» Work task: From the records below, copy out each line that has the word "AuxChartGS".

───── Dataset records ─────

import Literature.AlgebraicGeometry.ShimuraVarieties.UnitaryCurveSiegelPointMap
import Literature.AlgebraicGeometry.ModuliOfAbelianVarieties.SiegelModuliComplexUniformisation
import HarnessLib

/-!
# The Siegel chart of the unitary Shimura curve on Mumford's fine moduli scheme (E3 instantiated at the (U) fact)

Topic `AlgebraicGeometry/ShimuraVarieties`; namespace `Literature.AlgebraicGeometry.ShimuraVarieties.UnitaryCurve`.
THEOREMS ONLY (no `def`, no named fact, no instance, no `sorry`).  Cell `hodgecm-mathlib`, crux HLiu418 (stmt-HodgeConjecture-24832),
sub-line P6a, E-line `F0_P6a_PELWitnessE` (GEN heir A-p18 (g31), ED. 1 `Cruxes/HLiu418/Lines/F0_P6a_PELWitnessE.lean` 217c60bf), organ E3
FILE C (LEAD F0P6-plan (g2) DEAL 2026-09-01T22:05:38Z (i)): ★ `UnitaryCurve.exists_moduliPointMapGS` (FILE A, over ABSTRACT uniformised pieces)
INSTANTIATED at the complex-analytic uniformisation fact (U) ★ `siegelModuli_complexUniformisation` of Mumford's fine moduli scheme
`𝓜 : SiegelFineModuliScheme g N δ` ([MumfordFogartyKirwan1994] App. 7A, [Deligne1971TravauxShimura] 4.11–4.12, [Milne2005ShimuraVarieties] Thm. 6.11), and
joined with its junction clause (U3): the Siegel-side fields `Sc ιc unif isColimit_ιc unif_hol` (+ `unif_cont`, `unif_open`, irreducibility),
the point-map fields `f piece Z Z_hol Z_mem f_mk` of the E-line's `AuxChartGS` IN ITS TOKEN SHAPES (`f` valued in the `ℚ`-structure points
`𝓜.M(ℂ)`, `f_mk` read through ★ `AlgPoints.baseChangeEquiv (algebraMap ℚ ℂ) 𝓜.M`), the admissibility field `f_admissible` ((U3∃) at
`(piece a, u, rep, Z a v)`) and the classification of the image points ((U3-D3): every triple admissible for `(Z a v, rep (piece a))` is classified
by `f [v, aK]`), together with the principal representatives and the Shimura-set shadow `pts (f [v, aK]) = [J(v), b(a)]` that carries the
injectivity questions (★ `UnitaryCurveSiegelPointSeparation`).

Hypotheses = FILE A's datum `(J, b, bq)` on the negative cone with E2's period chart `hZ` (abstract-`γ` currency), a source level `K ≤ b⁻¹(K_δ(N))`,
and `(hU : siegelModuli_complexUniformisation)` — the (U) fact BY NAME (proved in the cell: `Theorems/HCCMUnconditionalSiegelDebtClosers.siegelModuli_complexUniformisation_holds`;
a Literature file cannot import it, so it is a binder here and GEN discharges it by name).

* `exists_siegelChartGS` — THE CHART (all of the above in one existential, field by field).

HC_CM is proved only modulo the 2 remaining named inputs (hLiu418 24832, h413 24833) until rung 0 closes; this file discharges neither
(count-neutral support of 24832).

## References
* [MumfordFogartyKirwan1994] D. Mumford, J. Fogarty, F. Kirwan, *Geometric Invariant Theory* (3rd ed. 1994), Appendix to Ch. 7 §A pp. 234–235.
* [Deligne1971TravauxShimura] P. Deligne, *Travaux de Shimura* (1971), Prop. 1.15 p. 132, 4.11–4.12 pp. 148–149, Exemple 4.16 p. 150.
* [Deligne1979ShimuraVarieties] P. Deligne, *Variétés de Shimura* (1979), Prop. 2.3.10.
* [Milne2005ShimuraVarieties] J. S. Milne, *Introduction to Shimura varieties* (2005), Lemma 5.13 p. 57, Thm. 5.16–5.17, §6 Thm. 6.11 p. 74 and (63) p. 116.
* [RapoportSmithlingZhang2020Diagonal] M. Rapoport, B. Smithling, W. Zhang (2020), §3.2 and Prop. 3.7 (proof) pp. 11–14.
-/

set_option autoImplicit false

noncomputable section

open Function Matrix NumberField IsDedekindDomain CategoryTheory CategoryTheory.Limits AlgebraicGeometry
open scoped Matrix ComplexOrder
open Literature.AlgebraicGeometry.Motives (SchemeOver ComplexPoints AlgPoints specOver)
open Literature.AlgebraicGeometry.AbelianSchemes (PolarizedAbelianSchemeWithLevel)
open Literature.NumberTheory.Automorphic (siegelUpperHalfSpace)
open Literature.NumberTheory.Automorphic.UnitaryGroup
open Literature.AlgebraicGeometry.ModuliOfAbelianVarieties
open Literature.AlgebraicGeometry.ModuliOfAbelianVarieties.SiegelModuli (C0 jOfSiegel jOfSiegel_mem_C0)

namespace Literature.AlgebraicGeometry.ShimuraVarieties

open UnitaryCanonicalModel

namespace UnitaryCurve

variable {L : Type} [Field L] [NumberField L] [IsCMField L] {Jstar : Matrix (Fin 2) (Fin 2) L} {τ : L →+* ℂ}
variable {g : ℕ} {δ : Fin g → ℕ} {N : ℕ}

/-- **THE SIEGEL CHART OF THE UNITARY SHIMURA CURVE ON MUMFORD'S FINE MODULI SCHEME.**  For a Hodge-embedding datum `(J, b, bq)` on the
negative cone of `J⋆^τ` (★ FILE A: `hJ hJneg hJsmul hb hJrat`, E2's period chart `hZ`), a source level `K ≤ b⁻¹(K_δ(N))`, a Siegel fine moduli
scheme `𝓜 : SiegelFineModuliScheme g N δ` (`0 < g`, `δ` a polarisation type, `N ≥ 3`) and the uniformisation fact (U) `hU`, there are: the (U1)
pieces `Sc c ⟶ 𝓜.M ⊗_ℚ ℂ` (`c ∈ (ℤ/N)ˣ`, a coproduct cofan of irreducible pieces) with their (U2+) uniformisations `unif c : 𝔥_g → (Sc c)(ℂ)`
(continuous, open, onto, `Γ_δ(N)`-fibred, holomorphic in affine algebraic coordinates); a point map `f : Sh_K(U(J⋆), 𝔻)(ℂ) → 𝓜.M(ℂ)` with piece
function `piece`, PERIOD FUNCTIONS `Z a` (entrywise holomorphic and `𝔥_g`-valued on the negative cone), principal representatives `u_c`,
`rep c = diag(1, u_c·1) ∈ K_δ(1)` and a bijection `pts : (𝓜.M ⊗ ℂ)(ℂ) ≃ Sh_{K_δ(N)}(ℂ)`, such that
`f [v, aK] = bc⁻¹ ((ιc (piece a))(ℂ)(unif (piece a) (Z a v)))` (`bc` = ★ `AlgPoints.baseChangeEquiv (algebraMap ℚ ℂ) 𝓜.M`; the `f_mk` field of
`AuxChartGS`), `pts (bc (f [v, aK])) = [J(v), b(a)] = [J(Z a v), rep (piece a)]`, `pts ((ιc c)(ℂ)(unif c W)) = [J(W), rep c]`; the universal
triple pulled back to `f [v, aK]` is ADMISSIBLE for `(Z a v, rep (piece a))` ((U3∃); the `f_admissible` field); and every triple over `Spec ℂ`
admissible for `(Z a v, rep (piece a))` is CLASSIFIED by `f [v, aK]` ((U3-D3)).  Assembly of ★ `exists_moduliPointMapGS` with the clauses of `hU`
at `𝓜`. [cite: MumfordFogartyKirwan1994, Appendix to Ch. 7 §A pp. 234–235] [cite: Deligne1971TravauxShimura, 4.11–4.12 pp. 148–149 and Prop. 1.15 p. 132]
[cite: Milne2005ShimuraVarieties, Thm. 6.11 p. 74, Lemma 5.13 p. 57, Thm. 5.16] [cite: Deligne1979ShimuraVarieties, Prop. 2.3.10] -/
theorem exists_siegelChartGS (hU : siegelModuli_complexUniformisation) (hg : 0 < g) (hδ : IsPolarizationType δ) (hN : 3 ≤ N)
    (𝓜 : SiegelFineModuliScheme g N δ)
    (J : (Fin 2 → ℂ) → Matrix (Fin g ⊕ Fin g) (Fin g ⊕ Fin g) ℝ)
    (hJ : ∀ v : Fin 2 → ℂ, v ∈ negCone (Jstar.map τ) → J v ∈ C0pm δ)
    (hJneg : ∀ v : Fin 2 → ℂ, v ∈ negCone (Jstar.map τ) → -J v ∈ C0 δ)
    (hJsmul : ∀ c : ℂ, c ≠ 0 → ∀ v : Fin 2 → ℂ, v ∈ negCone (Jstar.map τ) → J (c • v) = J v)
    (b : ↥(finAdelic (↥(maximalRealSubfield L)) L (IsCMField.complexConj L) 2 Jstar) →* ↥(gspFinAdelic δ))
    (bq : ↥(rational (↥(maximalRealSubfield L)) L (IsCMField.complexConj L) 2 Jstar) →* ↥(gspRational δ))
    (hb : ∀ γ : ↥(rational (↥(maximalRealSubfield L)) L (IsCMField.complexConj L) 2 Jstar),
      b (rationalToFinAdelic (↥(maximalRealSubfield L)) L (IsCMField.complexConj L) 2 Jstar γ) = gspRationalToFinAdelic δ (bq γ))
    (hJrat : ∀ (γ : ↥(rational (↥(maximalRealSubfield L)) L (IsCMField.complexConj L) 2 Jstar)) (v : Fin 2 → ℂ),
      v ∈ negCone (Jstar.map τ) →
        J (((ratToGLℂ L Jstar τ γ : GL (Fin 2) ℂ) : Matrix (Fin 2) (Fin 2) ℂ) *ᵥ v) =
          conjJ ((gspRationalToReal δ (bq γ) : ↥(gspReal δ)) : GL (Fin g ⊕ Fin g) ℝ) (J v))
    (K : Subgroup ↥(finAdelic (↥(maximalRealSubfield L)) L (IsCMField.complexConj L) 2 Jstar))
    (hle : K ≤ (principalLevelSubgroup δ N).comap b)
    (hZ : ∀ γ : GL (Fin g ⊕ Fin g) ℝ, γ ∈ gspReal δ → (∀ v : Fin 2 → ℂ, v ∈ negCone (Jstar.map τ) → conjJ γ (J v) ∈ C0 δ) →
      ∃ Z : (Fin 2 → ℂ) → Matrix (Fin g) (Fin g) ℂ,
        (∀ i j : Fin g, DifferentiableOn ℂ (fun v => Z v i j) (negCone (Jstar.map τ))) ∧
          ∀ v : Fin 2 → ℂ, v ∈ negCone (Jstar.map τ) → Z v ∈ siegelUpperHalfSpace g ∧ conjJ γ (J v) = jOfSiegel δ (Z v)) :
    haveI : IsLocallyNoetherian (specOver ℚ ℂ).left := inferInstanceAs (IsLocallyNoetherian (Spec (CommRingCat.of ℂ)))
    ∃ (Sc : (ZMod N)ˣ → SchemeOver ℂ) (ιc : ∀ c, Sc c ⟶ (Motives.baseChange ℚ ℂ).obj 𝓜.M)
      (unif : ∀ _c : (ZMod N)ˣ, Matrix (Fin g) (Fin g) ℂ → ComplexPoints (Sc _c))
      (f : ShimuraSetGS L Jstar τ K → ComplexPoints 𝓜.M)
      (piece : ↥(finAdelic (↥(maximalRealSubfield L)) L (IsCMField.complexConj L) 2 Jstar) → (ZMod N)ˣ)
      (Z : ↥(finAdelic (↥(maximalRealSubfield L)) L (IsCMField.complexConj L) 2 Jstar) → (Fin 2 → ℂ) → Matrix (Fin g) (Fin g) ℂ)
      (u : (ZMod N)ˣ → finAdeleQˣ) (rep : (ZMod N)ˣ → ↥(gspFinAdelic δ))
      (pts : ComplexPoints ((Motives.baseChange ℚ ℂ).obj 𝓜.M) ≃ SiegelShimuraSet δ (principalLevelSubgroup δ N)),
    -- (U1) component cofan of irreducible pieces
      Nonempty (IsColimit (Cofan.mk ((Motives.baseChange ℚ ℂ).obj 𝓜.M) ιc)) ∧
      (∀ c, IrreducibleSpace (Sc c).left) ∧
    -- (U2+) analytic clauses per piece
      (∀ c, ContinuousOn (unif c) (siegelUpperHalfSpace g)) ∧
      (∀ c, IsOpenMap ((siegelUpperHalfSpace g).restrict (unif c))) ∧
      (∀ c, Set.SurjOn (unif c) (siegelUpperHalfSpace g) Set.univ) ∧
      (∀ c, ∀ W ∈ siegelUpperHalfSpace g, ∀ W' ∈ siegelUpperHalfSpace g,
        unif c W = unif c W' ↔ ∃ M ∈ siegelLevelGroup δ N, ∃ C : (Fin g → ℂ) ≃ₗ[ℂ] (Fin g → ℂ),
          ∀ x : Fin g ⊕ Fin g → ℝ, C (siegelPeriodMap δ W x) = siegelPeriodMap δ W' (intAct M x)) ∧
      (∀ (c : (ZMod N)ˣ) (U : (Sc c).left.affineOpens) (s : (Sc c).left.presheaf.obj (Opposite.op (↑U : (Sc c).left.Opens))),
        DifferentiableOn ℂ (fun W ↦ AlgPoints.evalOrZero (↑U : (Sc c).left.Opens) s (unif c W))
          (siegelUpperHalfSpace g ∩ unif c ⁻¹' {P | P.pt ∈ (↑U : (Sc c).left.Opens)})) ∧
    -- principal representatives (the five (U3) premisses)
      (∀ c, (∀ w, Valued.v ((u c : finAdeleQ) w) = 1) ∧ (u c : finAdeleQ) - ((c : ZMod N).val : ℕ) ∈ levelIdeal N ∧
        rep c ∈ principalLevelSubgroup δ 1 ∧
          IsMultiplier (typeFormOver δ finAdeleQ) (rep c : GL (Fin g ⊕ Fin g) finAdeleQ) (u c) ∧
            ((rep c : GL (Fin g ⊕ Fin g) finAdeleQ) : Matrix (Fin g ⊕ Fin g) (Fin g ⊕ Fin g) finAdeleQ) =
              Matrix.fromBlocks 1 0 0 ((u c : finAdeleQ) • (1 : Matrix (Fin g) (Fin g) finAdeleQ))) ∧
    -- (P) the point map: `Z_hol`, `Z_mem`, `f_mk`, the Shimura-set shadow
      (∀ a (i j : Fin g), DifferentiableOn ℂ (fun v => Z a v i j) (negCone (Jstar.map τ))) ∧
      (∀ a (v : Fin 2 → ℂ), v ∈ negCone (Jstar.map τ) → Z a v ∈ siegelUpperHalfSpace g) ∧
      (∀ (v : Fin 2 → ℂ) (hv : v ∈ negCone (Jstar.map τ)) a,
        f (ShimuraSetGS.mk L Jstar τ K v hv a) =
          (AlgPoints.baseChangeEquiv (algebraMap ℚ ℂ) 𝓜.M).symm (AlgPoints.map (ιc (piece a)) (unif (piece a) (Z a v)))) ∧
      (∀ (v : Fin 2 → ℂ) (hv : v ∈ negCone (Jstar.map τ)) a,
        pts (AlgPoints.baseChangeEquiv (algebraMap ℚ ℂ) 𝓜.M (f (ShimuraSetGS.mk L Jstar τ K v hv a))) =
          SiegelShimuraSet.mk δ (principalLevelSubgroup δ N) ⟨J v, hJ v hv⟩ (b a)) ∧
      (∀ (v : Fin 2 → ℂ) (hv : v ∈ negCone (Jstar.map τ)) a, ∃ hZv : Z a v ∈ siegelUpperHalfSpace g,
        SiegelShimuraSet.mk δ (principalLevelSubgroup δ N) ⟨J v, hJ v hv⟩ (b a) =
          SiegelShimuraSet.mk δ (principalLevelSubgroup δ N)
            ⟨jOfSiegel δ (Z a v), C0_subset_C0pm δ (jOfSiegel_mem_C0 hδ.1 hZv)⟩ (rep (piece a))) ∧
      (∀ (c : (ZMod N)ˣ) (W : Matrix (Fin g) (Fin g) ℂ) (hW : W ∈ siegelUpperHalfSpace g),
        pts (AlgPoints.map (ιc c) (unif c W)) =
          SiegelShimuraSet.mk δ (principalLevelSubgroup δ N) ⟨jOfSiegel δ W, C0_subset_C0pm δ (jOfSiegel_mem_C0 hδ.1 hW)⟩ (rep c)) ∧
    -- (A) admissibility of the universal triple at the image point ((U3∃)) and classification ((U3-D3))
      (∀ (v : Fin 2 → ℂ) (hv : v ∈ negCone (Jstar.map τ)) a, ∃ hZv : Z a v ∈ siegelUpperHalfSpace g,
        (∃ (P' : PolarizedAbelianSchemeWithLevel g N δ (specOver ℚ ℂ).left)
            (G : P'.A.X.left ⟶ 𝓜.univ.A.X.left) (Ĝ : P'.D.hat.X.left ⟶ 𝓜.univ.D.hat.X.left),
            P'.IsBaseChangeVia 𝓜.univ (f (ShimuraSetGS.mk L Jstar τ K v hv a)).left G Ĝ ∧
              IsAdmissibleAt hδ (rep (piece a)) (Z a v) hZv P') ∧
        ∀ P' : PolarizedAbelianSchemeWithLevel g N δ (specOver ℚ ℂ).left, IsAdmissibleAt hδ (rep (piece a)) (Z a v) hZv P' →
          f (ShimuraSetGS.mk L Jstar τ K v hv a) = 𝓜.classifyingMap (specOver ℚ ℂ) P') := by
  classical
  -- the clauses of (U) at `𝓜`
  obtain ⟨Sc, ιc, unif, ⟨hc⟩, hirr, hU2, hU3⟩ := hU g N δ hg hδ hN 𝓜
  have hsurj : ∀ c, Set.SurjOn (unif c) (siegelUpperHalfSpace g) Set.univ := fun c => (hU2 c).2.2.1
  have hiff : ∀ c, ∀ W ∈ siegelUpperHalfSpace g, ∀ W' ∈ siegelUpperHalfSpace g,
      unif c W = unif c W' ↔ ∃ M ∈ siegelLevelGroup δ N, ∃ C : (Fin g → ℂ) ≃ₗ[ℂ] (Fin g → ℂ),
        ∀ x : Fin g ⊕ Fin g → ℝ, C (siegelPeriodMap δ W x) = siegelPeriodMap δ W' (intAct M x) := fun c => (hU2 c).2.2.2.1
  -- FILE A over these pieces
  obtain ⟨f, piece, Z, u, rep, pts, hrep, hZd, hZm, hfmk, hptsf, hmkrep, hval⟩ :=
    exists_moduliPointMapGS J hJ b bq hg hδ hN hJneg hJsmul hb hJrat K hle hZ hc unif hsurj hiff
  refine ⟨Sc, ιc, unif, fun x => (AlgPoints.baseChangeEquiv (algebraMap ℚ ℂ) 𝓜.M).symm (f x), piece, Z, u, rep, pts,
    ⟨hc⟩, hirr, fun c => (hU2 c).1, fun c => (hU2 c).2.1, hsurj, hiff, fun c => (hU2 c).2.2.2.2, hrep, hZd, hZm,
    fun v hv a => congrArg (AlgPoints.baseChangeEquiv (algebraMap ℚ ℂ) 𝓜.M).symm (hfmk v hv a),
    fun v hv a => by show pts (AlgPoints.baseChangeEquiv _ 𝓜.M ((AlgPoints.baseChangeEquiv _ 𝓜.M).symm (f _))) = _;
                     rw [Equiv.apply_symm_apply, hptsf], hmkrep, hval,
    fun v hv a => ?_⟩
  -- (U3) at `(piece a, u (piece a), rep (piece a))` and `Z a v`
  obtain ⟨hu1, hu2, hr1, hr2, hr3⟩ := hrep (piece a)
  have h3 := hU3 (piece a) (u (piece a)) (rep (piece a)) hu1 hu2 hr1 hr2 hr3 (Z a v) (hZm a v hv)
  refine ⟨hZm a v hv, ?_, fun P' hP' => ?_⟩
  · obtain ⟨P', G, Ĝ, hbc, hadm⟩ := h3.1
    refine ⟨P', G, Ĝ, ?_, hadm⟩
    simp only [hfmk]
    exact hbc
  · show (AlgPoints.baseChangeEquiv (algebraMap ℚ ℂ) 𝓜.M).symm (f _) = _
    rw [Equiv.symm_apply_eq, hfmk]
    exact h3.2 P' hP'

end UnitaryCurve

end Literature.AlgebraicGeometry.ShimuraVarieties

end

─────

» Reply:
the point-map fields `f piece Z Z_hol Z_mem f_mk` of the E-line's `AuxChartGS` IN ITS TOKEN SHAPES (`f` valued in the `ℚ`-structure points
`AuxChartGS`), `pts (bc (f [v, aK])) = [J(v), b(a)] = [J(Z a v), rep (piece a)]`, `pts ((ιc c)(ℂ)(unif c W)) = [J(W), rep c]`; the universal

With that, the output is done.